■ EXERCISE ■
From the records below, please repeat exactly the line that has "rw [hn, hd, hu]", the line that has "bzDen, BrownZudilin2022.b35]; ring", and every line between them, and nothing else.

☆ ☆ ☆

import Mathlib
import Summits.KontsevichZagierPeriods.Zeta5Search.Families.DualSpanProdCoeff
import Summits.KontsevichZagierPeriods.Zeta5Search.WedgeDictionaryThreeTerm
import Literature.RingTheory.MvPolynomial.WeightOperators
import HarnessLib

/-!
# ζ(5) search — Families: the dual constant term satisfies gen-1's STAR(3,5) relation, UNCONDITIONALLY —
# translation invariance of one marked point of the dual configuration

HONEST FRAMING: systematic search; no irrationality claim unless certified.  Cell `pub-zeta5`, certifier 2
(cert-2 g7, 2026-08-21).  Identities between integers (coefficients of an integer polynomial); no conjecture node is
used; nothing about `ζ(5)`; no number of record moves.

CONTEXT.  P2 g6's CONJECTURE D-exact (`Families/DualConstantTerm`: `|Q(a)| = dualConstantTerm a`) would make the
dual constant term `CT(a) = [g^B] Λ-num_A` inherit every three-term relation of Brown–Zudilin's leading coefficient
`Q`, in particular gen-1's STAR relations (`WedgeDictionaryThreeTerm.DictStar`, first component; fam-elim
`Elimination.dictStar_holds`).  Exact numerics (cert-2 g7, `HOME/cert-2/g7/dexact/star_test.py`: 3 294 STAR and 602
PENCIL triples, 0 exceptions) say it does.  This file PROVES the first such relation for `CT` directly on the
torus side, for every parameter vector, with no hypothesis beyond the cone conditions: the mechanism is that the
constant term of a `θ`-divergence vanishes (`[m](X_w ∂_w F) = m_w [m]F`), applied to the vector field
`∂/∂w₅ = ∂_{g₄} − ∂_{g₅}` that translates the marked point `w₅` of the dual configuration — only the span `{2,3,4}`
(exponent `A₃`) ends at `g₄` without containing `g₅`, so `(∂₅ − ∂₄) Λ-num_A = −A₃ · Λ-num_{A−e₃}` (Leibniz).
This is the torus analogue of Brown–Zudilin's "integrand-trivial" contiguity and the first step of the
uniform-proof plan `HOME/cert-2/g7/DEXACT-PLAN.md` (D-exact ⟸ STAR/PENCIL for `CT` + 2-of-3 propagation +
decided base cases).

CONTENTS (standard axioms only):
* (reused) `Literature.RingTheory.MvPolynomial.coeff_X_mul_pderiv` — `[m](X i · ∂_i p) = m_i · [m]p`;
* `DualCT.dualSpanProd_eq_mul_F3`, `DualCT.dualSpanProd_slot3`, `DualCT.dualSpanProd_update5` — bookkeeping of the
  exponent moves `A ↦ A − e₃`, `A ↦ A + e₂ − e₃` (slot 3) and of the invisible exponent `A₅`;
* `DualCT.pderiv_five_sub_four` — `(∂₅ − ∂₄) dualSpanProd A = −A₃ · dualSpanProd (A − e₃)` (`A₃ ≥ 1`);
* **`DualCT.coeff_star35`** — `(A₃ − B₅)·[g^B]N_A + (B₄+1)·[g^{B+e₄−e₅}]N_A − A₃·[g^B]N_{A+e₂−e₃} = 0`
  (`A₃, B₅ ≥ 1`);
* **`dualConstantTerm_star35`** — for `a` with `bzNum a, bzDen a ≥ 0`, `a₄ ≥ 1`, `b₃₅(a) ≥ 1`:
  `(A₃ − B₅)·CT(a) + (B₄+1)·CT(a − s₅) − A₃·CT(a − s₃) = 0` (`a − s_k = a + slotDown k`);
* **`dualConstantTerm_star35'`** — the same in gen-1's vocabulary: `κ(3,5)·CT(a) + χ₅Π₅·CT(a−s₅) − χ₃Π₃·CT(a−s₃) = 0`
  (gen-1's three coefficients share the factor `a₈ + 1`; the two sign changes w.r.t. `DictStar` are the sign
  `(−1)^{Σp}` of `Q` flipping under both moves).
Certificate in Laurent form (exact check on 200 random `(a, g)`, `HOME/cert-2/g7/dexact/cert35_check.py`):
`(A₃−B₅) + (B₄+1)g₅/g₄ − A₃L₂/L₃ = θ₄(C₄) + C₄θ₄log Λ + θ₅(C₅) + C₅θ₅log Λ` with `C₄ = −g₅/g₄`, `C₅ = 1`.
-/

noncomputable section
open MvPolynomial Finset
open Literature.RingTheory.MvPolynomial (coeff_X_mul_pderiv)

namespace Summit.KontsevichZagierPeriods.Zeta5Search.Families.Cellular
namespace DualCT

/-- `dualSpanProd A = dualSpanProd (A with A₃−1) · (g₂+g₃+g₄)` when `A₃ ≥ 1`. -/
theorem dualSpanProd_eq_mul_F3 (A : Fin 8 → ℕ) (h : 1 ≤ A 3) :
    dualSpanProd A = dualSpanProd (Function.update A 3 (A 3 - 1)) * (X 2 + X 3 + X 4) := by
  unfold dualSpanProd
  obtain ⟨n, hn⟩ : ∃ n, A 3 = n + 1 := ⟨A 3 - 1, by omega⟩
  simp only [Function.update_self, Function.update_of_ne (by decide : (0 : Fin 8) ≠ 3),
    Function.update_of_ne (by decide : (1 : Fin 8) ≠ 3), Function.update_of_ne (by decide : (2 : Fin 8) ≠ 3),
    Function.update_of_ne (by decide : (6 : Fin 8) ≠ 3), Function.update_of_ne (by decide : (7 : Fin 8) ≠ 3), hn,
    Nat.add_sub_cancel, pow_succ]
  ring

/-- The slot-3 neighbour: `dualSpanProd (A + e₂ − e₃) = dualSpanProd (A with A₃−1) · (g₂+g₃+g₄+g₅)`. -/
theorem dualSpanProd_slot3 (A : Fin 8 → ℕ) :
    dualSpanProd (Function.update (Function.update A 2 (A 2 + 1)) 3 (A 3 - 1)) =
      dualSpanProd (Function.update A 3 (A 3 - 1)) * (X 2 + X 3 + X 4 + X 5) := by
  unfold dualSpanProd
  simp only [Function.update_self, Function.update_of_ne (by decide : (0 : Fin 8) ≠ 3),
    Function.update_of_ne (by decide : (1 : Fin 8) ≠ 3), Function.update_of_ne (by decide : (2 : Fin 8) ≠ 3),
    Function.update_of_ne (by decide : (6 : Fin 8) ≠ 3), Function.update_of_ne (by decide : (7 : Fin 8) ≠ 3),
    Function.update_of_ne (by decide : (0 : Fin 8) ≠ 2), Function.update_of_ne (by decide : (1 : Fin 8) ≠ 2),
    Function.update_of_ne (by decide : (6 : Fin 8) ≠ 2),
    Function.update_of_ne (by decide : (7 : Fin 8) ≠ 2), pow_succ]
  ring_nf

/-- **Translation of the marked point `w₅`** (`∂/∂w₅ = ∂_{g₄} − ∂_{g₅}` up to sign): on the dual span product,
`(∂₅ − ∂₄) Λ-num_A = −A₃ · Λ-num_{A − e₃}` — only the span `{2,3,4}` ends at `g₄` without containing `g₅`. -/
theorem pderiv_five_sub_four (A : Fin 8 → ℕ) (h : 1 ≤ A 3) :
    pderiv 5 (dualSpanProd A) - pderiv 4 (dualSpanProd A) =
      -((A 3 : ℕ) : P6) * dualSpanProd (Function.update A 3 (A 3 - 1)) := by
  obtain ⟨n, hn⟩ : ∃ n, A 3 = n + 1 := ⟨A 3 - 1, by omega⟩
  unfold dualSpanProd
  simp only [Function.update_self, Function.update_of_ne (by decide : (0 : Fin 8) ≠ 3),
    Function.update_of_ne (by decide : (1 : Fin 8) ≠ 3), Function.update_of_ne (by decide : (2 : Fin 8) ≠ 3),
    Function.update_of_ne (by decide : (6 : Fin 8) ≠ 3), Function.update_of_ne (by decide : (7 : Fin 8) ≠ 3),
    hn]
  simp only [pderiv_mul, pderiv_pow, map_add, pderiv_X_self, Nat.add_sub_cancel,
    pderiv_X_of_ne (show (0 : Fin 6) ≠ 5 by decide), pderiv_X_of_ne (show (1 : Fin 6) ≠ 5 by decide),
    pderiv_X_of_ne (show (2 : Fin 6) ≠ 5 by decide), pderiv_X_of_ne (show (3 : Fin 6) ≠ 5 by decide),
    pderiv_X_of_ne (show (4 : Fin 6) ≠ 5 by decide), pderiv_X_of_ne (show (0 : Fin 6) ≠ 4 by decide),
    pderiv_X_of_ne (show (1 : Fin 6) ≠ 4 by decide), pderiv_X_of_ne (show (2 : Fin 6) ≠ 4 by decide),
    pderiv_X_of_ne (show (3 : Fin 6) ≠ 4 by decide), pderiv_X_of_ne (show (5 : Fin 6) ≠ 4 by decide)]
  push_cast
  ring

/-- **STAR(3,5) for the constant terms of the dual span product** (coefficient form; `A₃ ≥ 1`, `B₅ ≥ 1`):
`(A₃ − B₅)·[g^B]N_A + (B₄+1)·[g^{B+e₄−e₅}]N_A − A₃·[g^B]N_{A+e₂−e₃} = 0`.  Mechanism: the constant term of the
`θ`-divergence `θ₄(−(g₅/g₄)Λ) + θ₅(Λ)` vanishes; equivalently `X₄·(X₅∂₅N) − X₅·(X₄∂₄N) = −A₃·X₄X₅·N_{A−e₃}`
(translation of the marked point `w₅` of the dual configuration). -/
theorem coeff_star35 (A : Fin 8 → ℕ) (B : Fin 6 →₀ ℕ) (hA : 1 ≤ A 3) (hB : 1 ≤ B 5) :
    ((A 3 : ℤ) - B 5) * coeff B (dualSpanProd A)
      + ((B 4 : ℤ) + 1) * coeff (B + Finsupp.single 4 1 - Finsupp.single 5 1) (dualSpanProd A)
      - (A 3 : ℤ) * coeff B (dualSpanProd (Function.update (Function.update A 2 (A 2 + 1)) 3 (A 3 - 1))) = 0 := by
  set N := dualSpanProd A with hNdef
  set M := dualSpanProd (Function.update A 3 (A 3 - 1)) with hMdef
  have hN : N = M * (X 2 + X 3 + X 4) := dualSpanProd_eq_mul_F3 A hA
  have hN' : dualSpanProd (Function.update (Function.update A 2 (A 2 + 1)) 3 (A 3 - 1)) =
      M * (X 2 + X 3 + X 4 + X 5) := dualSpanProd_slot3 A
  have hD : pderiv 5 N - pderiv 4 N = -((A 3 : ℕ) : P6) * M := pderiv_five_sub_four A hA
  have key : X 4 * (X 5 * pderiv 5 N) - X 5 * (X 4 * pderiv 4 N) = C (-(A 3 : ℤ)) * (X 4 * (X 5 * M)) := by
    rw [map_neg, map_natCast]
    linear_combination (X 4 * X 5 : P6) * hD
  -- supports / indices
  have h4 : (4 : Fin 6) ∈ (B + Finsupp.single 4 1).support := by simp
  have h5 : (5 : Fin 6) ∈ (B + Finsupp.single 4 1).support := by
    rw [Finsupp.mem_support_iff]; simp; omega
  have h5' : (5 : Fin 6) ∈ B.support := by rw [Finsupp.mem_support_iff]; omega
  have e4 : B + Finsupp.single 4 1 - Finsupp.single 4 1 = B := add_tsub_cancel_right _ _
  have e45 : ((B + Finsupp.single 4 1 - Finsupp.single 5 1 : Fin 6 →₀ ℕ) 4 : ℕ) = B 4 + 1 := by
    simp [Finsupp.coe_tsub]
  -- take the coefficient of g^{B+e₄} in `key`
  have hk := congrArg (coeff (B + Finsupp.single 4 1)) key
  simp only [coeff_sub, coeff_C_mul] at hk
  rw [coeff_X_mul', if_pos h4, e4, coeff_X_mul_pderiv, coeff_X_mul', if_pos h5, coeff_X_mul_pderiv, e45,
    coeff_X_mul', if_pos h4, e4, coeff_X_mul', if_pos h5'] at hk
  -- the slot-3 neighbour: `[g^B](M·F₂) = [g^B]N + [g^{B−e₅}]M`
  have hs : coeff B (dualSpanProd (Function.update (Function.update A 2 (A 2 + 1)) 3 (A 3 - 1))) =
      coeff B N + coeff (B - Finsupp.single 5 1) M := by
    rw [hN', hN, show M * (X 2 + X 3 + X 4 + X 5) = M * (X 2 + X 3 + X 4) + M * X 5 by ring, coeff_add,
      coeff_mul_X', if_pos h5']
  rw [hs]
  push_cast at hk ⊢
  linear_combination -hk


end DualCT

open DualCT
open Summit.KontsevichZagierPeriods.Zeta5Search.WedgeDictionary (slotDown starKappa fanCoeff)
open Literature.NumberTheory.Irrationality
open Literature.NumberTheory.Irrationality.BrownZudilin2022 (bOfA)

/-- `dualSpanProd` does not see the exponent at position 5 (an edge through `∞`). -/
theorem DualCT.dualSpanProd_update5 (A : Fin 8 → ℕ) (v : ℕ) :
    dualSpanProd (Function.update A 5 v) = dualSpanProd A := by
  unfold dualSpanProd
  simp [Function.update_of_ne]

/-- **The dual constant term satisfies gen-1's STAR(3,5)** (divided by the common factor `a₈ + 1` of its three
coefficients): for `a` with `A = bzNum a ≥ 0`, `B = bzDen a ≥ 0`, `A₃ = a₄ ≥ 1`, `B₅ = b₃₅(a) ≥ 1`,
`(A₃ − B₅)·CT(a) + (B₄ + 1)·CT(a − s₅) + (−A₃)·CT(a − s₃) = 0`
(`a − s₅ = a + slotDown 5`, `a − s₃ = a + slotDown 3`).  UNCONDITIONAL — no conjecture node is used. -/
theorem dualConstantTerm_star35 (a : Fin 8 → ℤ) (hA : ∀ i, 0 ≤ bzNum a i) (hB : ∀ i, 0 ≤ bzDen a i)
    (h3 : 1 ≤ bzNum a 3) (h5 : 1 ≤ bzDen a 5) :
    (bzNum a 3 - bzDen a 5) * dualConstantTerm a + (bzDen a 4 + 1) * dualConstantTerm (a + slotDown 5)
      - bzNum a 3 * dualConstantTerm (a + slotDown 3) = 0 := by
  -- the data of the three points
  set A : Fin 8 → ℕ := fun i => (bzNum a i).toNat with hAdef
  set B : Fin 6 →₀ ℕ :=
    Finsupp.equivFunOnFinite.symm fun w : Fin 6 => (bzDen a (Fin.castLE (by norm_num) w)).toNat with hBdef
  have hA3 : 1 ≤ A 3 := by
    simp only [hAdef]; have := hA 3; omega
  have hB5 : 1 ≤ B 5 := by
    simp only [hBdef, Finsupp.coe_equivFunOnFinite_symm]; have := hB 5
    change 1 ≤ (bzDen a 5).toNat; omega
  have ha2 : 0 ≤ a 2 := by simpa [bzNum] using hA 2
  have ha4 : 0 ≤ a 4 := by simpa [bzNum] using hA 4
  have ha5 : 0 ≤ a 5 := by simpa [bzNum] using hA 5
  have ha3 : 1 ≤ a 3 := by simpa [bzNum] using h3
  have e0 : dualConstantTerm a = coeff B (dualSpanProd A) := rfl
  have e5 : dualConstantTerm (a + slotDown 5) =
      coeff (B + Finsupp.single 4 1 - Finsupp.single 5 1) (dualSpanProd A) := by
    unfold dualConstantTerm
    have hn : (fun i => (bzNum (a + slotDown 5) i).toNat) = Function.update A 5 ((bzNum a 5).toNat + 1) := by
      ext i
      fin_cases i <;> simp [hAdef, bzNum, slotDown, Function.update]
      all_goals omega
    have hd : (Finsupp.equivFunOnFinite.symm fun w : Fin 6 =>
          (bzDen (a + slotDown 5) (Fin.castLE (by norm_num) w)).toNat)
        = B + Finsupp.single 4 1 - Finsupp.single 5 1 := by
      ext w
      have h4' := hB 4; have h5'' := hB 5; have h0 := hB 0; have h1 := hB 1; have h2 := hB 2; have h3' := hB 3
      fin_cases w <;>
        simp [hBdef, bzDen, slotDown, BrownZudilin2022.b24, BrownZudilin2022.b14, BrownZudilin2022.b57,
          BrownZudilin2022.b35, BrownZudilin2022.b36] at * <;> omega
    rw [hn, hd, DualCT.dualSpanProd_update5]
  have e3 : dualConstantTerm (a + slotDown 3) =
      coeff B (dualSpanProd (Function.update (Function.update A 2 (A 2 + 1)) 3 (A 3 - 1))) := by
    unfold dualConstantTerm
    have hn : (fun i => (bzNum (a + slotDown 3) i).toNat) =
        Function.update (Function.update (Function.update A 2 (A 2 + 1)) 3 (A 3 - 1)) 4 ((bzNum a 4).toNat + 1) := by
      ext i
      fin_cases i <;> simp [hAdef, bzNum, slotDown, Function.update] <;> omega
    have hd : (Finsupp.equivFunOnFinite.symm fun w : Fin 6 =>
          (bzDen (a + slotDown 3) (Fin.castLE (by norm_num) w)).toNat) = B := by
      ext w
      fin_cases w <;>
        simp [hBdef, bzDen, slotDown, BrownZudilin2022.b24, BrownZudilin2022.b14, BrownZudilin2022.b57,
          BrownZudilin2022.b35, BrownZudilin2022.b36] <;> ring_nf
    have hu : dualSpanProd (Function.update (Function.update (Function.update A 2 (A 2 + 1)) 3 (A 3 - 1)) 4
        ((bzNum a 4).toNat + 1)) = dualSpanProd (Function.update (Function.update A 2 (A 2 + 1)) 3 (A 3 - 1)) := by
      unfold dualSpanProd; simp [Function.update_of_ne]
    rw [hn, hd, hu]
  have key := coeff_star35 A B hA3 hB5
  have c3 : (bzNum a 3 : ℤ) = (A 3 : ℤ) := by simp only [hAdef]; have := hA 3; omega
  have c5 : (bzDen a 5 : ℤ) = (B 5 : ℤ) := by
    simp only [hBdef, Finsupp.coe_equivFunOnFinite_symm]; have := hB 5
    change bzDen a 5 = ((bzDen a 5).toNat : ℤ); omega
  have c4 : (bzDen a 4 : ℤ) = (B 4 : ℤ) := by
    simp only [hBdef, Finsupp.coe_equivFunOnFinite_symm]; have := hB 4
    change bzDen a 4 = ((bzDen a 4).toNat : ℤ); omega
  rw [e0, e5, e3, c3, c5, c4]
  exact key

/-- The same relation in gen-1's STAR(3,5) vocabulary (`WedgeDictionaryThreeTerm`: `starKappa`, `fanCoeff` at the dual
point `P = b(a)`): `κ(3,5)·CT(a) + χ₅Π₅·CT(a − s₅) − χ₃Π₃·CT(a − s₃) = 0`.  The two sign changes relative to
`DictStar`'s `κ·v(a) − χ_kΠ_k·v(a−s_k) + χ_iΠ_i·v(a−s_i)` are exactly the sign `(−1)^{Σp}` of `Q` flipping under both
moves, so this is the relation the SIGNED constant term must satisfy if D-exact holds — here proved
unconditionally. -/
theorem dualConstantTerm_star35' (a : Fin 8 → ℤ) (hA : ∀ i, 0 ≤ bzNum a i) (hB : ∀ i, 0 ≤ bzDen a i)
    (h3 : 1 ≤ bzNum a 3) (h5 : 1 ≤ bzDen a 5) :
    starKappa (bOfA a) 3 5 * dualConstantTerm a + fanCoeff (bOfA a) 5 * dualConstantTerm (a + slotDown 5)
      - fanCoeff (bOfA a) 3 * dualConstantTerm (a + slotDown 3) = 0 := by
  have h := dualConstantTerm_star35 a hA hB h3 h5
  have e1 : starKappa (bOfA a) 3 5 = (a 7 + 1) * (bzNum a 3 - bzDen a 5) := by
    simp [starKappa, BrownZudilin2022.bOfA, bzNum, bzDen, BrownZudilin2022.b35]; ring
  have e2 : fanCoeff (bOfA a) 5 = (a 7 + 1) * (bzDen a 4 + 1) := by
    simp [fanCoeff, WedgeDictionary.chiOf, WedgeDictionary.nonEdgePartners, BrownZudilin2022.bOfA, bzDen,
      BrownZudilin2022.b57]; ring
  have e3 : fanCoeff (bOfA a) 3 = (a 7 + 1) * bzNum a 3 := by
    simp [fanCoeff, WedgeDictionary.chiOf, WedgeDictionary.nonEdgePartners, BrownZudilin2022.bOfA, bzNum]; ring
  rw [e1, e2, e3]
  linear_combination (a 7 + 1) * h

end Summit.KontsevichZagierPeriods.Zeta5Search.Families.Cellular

☆ ☆ ☆

■ EXERCISE RESULT ■
    rw [hn, hd, hu]
  have key := coeff_star35 A B hA3 hB5
  have c3 : (bzNum a 3 : ℤ) = (A 3 : ℤ) := by simp only [hAdef]; have := hA 3; omega
  have c5 : (bzDen a 5 : ℤ) = (B 5 : ℤ) := by
    simp only [hBdef, Finsupp.coe_equivFunOnFinite_symm]; have := hB 5
    change bzDen a 5 = ((bzDen a 5).toNat : ℤ); omega
  have c4 : (bzDen a 4 : ℤ) = (B 4 : ℤ) := by
    simp only [hBdef, Finsupp.coe_equivFunOnFinite_symm]; have := hB 4
    change bzDen a 4 = ((bzDen a 4).toNat : ℤ); omega
  rw [e0, e5, e3, c3, c5, c4]
  exact key

/-- The same relation in gen-1's STAR(3,5) vocabulary (`WedgeDictionaryThreeTerm`: `starKappa`, `fanCoeff` at the dual
point `P = b(a)`): `κ(3,5)·CT(a) + χ₅Π₅·CT(a − s₅) − χ₃Π₃·CT(a − s₃) = 0`.  The two sign changes relative to
`DictStar`'s `κ·v(a) − χ_kΠ_k·v(a−s_k) + χ_iΠ_i·v(a−s_i)` are exactly the sign `(−1)^{Σp}` of `Q` flipping under both
moves, so this is the relation the SIGNED constant term must satisfy if D-exact holds — here proved
unconditionally. -/
theorem dualConstantTerm_star35' (a : Fin 8 → ℤ) (hA : ∀ i, 0 ≤ bzNum a i) (hB : ∀ i, 0 ≤ bzDen a i)
    (h3 : 1 ≤ bzNum a 3) (h5 : 1 ≤ bzDen a 5) :
    starKappa (bOfA a) 3 5 * dualConstantTerm a + fanCoeff (bOfA a) 5 * dualConstantTerm (a + slotDown 5)
      - fanCoeff (bOfA a) 3 * dualConstantTerm (a + slotDown 3) = 0 := by
  have h := dualConstantTerm_star35 a hA hB h3 h5
  have e1 : starKappa (bOfA a) 3 5 = (a 7 + 1) * (bzNum a 3 - bzDen a 5) := by
    simp [starKappa, BrownZudilin2022.bOfA, bzNum, bzDen, BrownZudilin2022.b35]; ring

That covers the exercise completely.